Today was my last day in Kōfu. Tomorrow I’m going back to Tokyo, where I have an interview in the evening and I’ll be in Gunma prefecture on Friday. Today’s interview was odd. The man I met was basically worrying more about negative rumors spread about Fukushima prefecture and its residents (風評) than radioactivity. He was explaining that he wanted his daughters to be able to get married properly, without worrying too much about people saying “ew, she’s from Fukushima!!”

Well, it’s not like I do not understand his point of view. Sometimes I also tell myself that I’ll have to tell the potential father of my future children that I ate contaminated food (maybe not much, but still) and was around Fukushima when I was in my early 20s. But I was startled when he said that, as he doesn’t know what are the effects of long term radiations on the human body, he doesn’t know what to think about it and doesn’t think it’s that dangerous. Generally, people overreact when they face things they don’t know, but that’s not his case. He told me he stayed in Sōma for 2 years, when the radiation was in between 6 and 12μSv/h (the limit is now settled at 0,23μSv). He sent his wife and children to Yamanashi, to make sure the girls wouldn’t be exposed to radiations, and then continued working and living as normally as possible. I was really surprised when he told me that he and his friends were eating the fish that was tested and not sold, because too radioactive. “Well, I don’t know what to say, would I stay (himself, without his daughters) in a city that is contaminated around 4μSv/h? Why not, I survived in between 6 and 12! I’m not sick and I don’t think I would die of cancer, so I don’t worry that much.” Wow.

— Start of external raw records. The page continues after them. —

/-!
# Peierls' flip estimate for the finite-volume Ising model with an arbitrary fixed boundary
# condition

Topic `Probability/LatticeModels` (any locally finite graph `G`, any fixed boundary condition
`η`, `β ≥ 0`, `h ≥ 0`). The one inequality behind every Peierls argument (Peierls 1936;
Griffiths 1964; Dobrushin 1965; Friedli–Velenik 2017, Lemma 3.36 and its proof, eqs.
(3.36)–(3.38): "flipping all the spins inside the contour"), in the form in which it is used for
systems with FROZEN spins of both signs (the internal-spin systems of van Enter–Fernández–Sokal
1993, §4.3.1, where the flip cannot be combined with Griffiths' inequalities): for a finite set
`T ⊆ Λ` of sites and any finite set `N` of sites ("known `+` neighbours"),

`μ^η_{Λ;β,h}(σ ≡ -1 on T and σ ≡ +1 on N) ≤ exp(-2β (g - b))`,

where `g = ∑_{t ∈ T} #{z ∼ t : z ∉ T, z ∈ N}` counts the boundary bonds of `T` towards `N` and
`b = ∑_{t ∈ T} #{z ∼ t : z ∉ T, z ∉ N}` the other boundary bonds of `T` (`goodPairCount`,
`badPairCount`). Proof: the map flipping the spins of `T` (`flipOn`, `flipOnFin`) is injective on
finite configurations and, on the event, multiplies the Boltzmann weight by
`exp(2β ∑_{t ∈ T} ∑_{z ∼ t, z ∉ T} σ_z + 2βh #T) ≥ exp(2β (g - b))`
(`isingHamiltonian_sub_isingHamiltonian_flipOn`, `isingWeight_le_exp_mul_isingWeight_flipOnFin`; the
flip `flipOn` itself is the tree's, from `MessagerMiracleSole`);
summing over the event and bounding the flipped sum by the partition function gives the claim
(`isingMeasure_real_minusOn_plusOn_le`). Nothing here is specific to `ℤ^d`; sites of `N` may lie
outside `Λ` (frozen boundary spins) or meet `T` (then the event is empty).

## References

* R. Peierls, *On Ising's model of ferromagnetism*, Proc. Camb. Phil. Soc. 32 (1936) 477.
* S. Friedli, Y. Velenik, *Statistical Mechanics of Lattice Systems* (CUP 2017), §3.7.2,
  Lemma 3.36 [FriedliVelenik2017].
* A. C. D. van Enter, R. Fernández, A. D. Sokal, J. Stat. Phys. 72 (1993) 879, §4.3.1 and
  App. B.5.3 [VanenterFernandezSokal1993] (the intended application: contours of internal spins
  with the image spins frozen).
-/

noncomputable section

open MeasureTheory Finset

namespace Literature.Probability.LatticeModels

variable {V : Type*} [DecidableEq V] (G : SimpleGraph V) [G.LocallyFinite]

/-! ### Flipping the spins on a finite set `T` -/

/-- `σ_x` after the flip on `T` (the tree's `flipOn`, `MessagerMiracleSole`): `-σ_x` on `T`.
[cite: FriedliVelenik2017, Lemma 3.36] -/
theorem spinAt_flipOn_of_mem {T : Finset V} (σ : SpinConfig V) {x : V} (hx : x ∈ T) :
    spinAt x (flipOn T σ) = -spinAt x σ := by
  rw [spinAt_flipOn, if_pos hx]

/-- `σ_x` after the flip on `T`: `σ_x` off `T`. [cite: FriedliVelenik2017, Lemma 3.36] -/
theorem spinAt_flipOn_of_notMem {T : Finset V} (σ : SpinConfig V) {x : V} (hx : x ∉ T) :
    spinAt x (flipOn T σ) = spinAt x σ := by
  rw [spinAt_flipOn, if_neg hx]

/-- The flip on `T` does not touch the spins off `T`. [cite: FriedliVelenik2017, Lemma 3.36] -/
theorem flipOn_apply_of_notMem {T : Finset V} (σ : SpinConfig V) {x : V} (hx : x ∉ T) :
    flipOn T σ x = σ x := by
  simp [flipOn, hx]

/-- On `T` the flip reverses the spin. [cite: FriedliVelenik2017, Lemma 3.36] -/
theorem flipOn_apply_of_mem {T : Finset V} (σ : SpinConfig V) {x : V} (hx : x ∈ T) :
    flipOn T σ x = -σ x := by
  simp [flipOn, hx]

/-- The flip on `T` of a finite configuration `τ : Λ → ℤˣ`.
[cite: FriedliVelenik2017, Lemma 3.36] -/
def flipOnFin (Λ T : Finset V) (τ : Λ → ℤˣ) : Λ → ℤˣ :=
  fun x => if (x : V) ∈ T then -τ x else τ x

/-- The flip on `T` is an involution of `Λ → ℤˣ`. [cite: FriedliVelenik2017, Lemma 3.36] -/
theorem flipOnFin_flipOnFin (Λ T : Finset V) (τ : Λ → ℤˣ) :
    flipOnFin Λ T (flipOnFin Λ T τ) = τ := by
  funext x
  by_cases hx : (x : V) ∈ T <;> simp [flipOnFin, hx]

/-- The flip on `T` is injective on finite configurations (the counting step of the Peierls
argument). [cite: FriedliVelenik2017, Lemma 3.36] -/
theorem flipOnFin_injective (Λ T : Finset V) : Function.Injective (flipOnFin Λ T) :=
  Function.LeftInverse.injective (flipOnFin_flipOnFin Λ T)

/-- Gluing the flipped finite configuration is flipping the glued configuration (`T ⊆ Λ`, so
the boundary spins are untouched). [cite: FriedliVelenik2017, Lemma 3.36] -/
theorem glue_flipOnFin {Λ T : Finset V} (hT : T ⊆ Λ) (η : SpinConfig V) (τ : Λ → ℤˣ) :
    glue Λ (flipOnFin Λ T τ) (.fixed η) = flipOn T (glue Λ τ (.fixed η)) := by
  funext x
  by_cases hxT : x ∈ T
  · have hx : x ∈ Λ := hT hxT
    rw [flipOn_apply_of_mem _ hxT, glue_apply_of_mem Λ _ _ hx, glue_apply_of_mem Λ _ _ hx]
    simp only [flipOnFin, hxT, if_true]
  · rw [flipOn_apply_of_notMem _ hxT]
    by_cases hx : x ∈ Λ
    · rw [glue_apply_of_mem Λ _ _ hx, glue_apply_of_mem Λ _ _ hx]
      simp only [flipOnFin, hxT, if_false]
    · rw [glue_apply_of_notMem Λ _ _ hx, glue_apply_of_notMem Λ _ _ hx]

/-! ### The energy released by the flip -/

/-- A bond with exactly one endpoint in `T` changes sign under the flip.
[cite: FriedliVelenik2017, Lemma 3.36] -/
theorem bondSpin_flipOn_mk_of_mem_of_notMem {T : Finset V} (σ : SpinConfig V) {x y : V}
    (hx : x ∈ T) (hy : y ∉ T) : bondSpin (flipOn T σ) s(x, y) = -bondSpin σ s(x, y) := by
  rw [bondSpin_mk, bondSpin_mk, spinAt_flipOn_of_mem σ hx, spinAt_flipOn_of_notMem σ hy]
  ring
import Literature.AnabelianGeometry.EtaleTheta.FrobenioidMonoTheta
import Literature.AnabelianGeometry.EtaleTheta.CyclotomicEnvelope
import Mathlib.GroupTheory.Subgroup.Centralizer
import Mathlib.GroupTheory.QuotientGroup.Basic

/-!
# [EtTh] Lemma 5.9 (iii): the outer action `ℓ·ℤ ⥲ Π^tp_X/Π^tp_Y → Out(E_N)` as a LITERAL homomorphism (p. 332 / PDF p. 106)

S. Mochizuki, *The étale theta function and its Frobenioid-theoretic manifestations*, Publ. RIMS **45**
(2009) [cite: MochizukiEtTh2009, Lem 5.9 (iii) p.332 (PDF p.106)]: "We have a natural outer action
`l·ℤ ⥲ Π^tp_X/Π^tp_Y → Out(E_N)` determined by conjugating via the composite of the natural outer
homomorphism `Π^tp_X ↠ Aut_D(B_N^bs)` with `s^⊓-gp_N : Aut_D(B_N^bs) → Aut_C(B_N)`."

abc-iut cell, seat abc-iut-w6-d078 (block C / W6).  PROOF-ONLY companion (no definitions) of
abc-iut-L2-t4's `FrobenioidMonoTheta.lean`, where Lemma 5.9 (iii) is typed as its CONTENT —
`ThetaFrobenioid.OuterActionLZ` (every element of `Π^tp_X̲` normalises `E_N` through `s^⊓-gp_N ∘ ρ`, PROVED
unconditionally: `outerActionLZ_of`) and `sgpCap_rho_mem_EN` (`Π^tp_Y̲` acts by inner automorphisms).  Here the
printed object itself is produced, over abc-iut-L2-t2's `Out G := Aut(G)/Inn(G)` (`CyclotomicEnvelope.lean`):
* `sgpCap_rho_mem_normalizer_EN` — `s^⊓-gp_N(ρ g)` normalises `E_N` (pointwise form of `outerActionLZ_of`);
* `exists_outerHom_EN` — there is a UNIQUE homomorphism `Π^tp_X̲/Π^tp_Y̲ →* Out(E_N)` whose value at the
  class of `g` is the class of conjugation by `s^⊓-gp_N(ρ g)` (well-defined because `Π^tp_Y̲` acts innerly);
* `exists_outerHom_EN_int` — the same through the structure isomorphism `Π^tp_X̲/Π^tp_Y̲ ⥲ ℤ`
  (`zquot`, surjective with kernel `Π^tp_Y̲`; print's label "`l·ℤ`" is notational): a UNIQUE homomorphism
  `ℤ →* Out(E_N)` with the same values.
No new hypothesis; everything is over the §5 data record `ThetaFrobenioid`.  HONEST FRAMING: refereed pre-IUT
material; nothing here bears on [IUTchIII] Cor. 3.12 and no side is taken; typed ≠ proved except for the
theorems of this file.
-/

namespace Literature.AnabelianGeometry.EtaleTheta

open CategoryTheory

universe w v v' u u'

namespace ThetaFrobenioid

variable {C : Type u} [Category.{v} C] {D : Type u'} [Category.{v'} D] (𝔉 : ThetaFrobenioid.{w} C D)

/-- Pointwise form of Lemma 5.9 (iii)'s normalisation (`outerActionLZ_of`): for every `g ∈ Π^tp_X̲`,
`s^⊓-gp_N(ρ g)` normalises `E_N`. [cite: MochizukiEtTh2009, Lem 5.9 (iii) p.332 (PDF p.106)] -/
theorem sgpCap_rho_mem_normalizer_EN (g : 𝔉.PiX) :
    𝔉.sgpCap (𝔉.ρ g) ∈ Subgroup.normalizer (𝔉.EN : Set (Aut 𝔉.BN)) :=
  𝔉.outerActionLZ_of ⟨g, Subgroup.mem_top g, rfl⟩

/-- For `y ∈ Π^tp_Y̲` the automorphism of `E_N` given by conjugation by `s^⊓-gp_N(ρ y)` is INNER (the
conjugating element lies in `E_N`, `sgpCap_rho_mem_EN`), i.e. trivial in `Out(E_N)`.
[cite: MochizukiEtTh2009, Lem 5.9 (iii) p.332 (PDF p.106)] -/
theorem normalizerMonoidHom_sgpCap_rho_mem_innerAut {y : 𝔉.PiX} (hy : y ∈ 𝔉.PiY) :
    𝔉.EN.normalizerMonoidHom ⟨𝔉.sgpCap (𝔉.ρ y), 𝔉.sgpCap_rho_mem_normalizer_EN y⟩ ∈ innerAut 𝔉.EN := by
  refine ⟨⟨𝔉.sgpCap (𝔉.ρ y), 𝔉.sgpCap_rho_mem_EN hy⟩, ?_⟩
  ext e
  simp [MulAut.conj_apply]

/-- **[EtTh] Lemma 5.9 (iii), literal form on `Π^tp_X̲/Π^tp_Y̲`** (`Π^tp_Y̲ = Ker(zquot)` by definition,
`ThetaFrobenioid.PiY`): there is a unique homomorphism `Φ : Π^tp_X̲/Π^tp_Y̲ →* Out(E_N)` sending the class of
`g` to the class of conjugation by `s^⊓-gp_N(ρ g)` ("determined by conjugating via the composite of
`Π^tp_X ↠ Aut_D(B_N^bs)` with `s^⊓-gp_N`").
[cite: MochizukiEtTh2009, Lem 5.9 (iii) p.332 (PDF p.106)] -/
theorem exists_outerHom_EN :
    ∃! Φ : 𝔉.PiX ⧸ 𝔉.zquot.ker →* Out 𝔉.EN, ∀ g : 𝔉.PiX,
      Φ (QuotientGroup.mk g) =
        QuotientGroup.mk (𝔉.EN.normalizerMonoidHom ⟨𝔉.sgpCap (𝔉.ρ g), 𝔉.sgpCap_rho_mem_normalizer_EN g⟩) := by
  -- the conjugation action `Π^tp_X̲ → Aut(E_N)` through `s^⊓-gp_N ∘ ρ`
  let ψ : 𝔉.PiX →* MulAut 𝔉.EN :=
    𝔉.EN.normalizerMonoidHom.comp
      ((𝔉.sgpCap.comp 𝔉.ρ).codRestrict (Subgroup.normalizer (𝔉.EN : Set (Aut 𝔉.BN)))
        fun g => 𝔉.sgpCap_rho_mem_normalizer_EN g)
  let θ : 𝔉.PiX →* Out 𝔉.EN := (QuotientGroup.mk' (innerAut 𝔉.EN)).comp ψ
  have hθ : ∀ g : 𝔉.PiX, θ g =
      QuotientGroup.mk (𝔉.EN.normalizerMonoidHom ⟨𝔉.sgpCap (𝔉.ρ g), 𝔉.sgpCap_rho_mem_normalizer_EN g⟩) :=
    fun _ => rfl
  have hker : 𝔉.zquot.ker ≤ θ.ker := by
    intro y hy
    rw [MonoidHom.mem_ker, hθ, QuotientGroup.eq_one_iff]
    exact 𝔉.normalizerMonoidHom_sgpCap_rho_mem_innerAut hy
  refine ⟨QuotientGroup.lift 𝔉.zquot.ker θ hker, fun g => by rw [QuotientGroup.lift_mk, hθ], ?_⟩
  intro Φ hΦ
  ext g
  change Φ (QuotientGroup.mk g) = QuotientGroup.lift _ θ hker (QuotientGroup.mk g)
  rw [QuotientGroup.lift_mk, hθ]
  exact hΦ g

/-- The structure isomorphism `Π^tp_X̲/Π^tp_Y̲ ⥲ ℤ` (`zquot` is surjective with kernel `Π^tp_Y̲`; print's
"`l·ℤ`", the label being notational) sends the class of `g` to `zquot g`.
[cite: MochizukiEtTh2009, §5 p.331 (PDF p.105)] -/
theorem quotientKerEquiv_zquot_mk (g : 𝔉.PiX) :
    QuotientGroup.quotientKerEquivOfSurjective 𝔉.zquot 𝔉.zquot_surjective (QuotientGroup.mk g) = 𝔉.zquot g :=
  rfl

/-- **[EtTh] Lemma 5.9 (iii), literal form on `ℤ ≅ Π^tp_X̲/Π^tp_Y̲`**: there is a unique homomorphism
`Φ : ℤ →* Out(E_N)` with `Φ(zquot g) = [conjugation by s^⊓-gp_N(ρ g)]` for every `g ∈ Π^tp_X̲` — the printed
"natural outer action `l·ℤ ⥲ Π^tp_X/Π^tp_Y → Out(E_N)`" as a term.
[cite: MochizukiEtTh2009, Lem 5.9 (iii) p.332 (PDF p.106)] -/
theorem exists_outerHom_EN_int :
    ∃! Φ : Multiplicative ℤ →* Out 𝔉.EN, ∀ g : 𝔉.PiX,
      Φ (𝔉.zquot g) =
        QuotientGroup.mk (𝔉.EN.normalizerMonoidHom ⟨𝔉.sgpCap (𝔉.ρ g), 𝔉.sgpCap_rho_mem_normalizer_EN g⟩) := by
  obtain ⟨Φ, hΦ, -⟩ := 𝔉.exists_outerHom_EN
  let e : 𝔉.PiX ⧸ 𝔉.zquot.ker ≃* Multiplicative ℤ :=
    QuotientGroup.quotientKerEquivOfSurjective 𝔉.zquot 𝔉.zquot_surjective
  have he : ∀ g : 𝔉.PiX, e.symm (𝔉.zquot g) = (QuotientGroup.mk g : 𝔉.PiX ⧸ 𝔉.zquot.ker) := by
    intro g
    apply e.injective
    rw [MulEquiv.apply_symm_apply]
    rfl
  refine ⟨Φ.comp e.symm.toMonoidHom, fun g => ?_, ?_⟩
  · change Φ (e.symm (𝔉.zquot g)) = _
    rw [he, hΦ]
  · intro Ψ hΨ
    refine MonoidHom.ext fun n => ?_
    obtain ⟨g, rfl⟩ := 𝔉.zquot_surjective n
    change Ψ (𝔉.zquot g) = Φ (e.symm (𝔉.zquot g))
    rw [he, hΦ, hΨ]

end ThetaFrobenioid

end Literature.AnabelianGeometry.EtaleTheta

But the thing he said and that bugged me the most was linked to the reconstruction process:

I think people should do what they do best with all their heart. I mean, for example, a school teacher should work hard in order to increase her students’ grades. A hairdresser should work hard in order to cut his customers’ hair better. People are getting involved in political activities, but I think politicians are the best at taking care of that.

EXCUSE ME? I was staring at him, not being able to just smile and nod. Leave the politics to politicians? Where does that come from? Japan is supposed to be a democracy. DEMOcracy, right? If people don’t take part in politics, than who will? Even when talking about demonstrations that happened because of the “article 9 issue”, he was saying: “Well, it didn’t change a thing right. I am sure there are people being seriously engaged in that movement, but it just looks like a matsuri (festival), with people having fun. In the 60s, they were fighting and risking their lives and it didn’t really change a thing. Now, they’re not even that engaged.” So demonstrations are useless, normal people shouldn’t get into politics (or they should just become politicians) and… and the government can do whatever it wants? I just can’t take it. That’s a no no.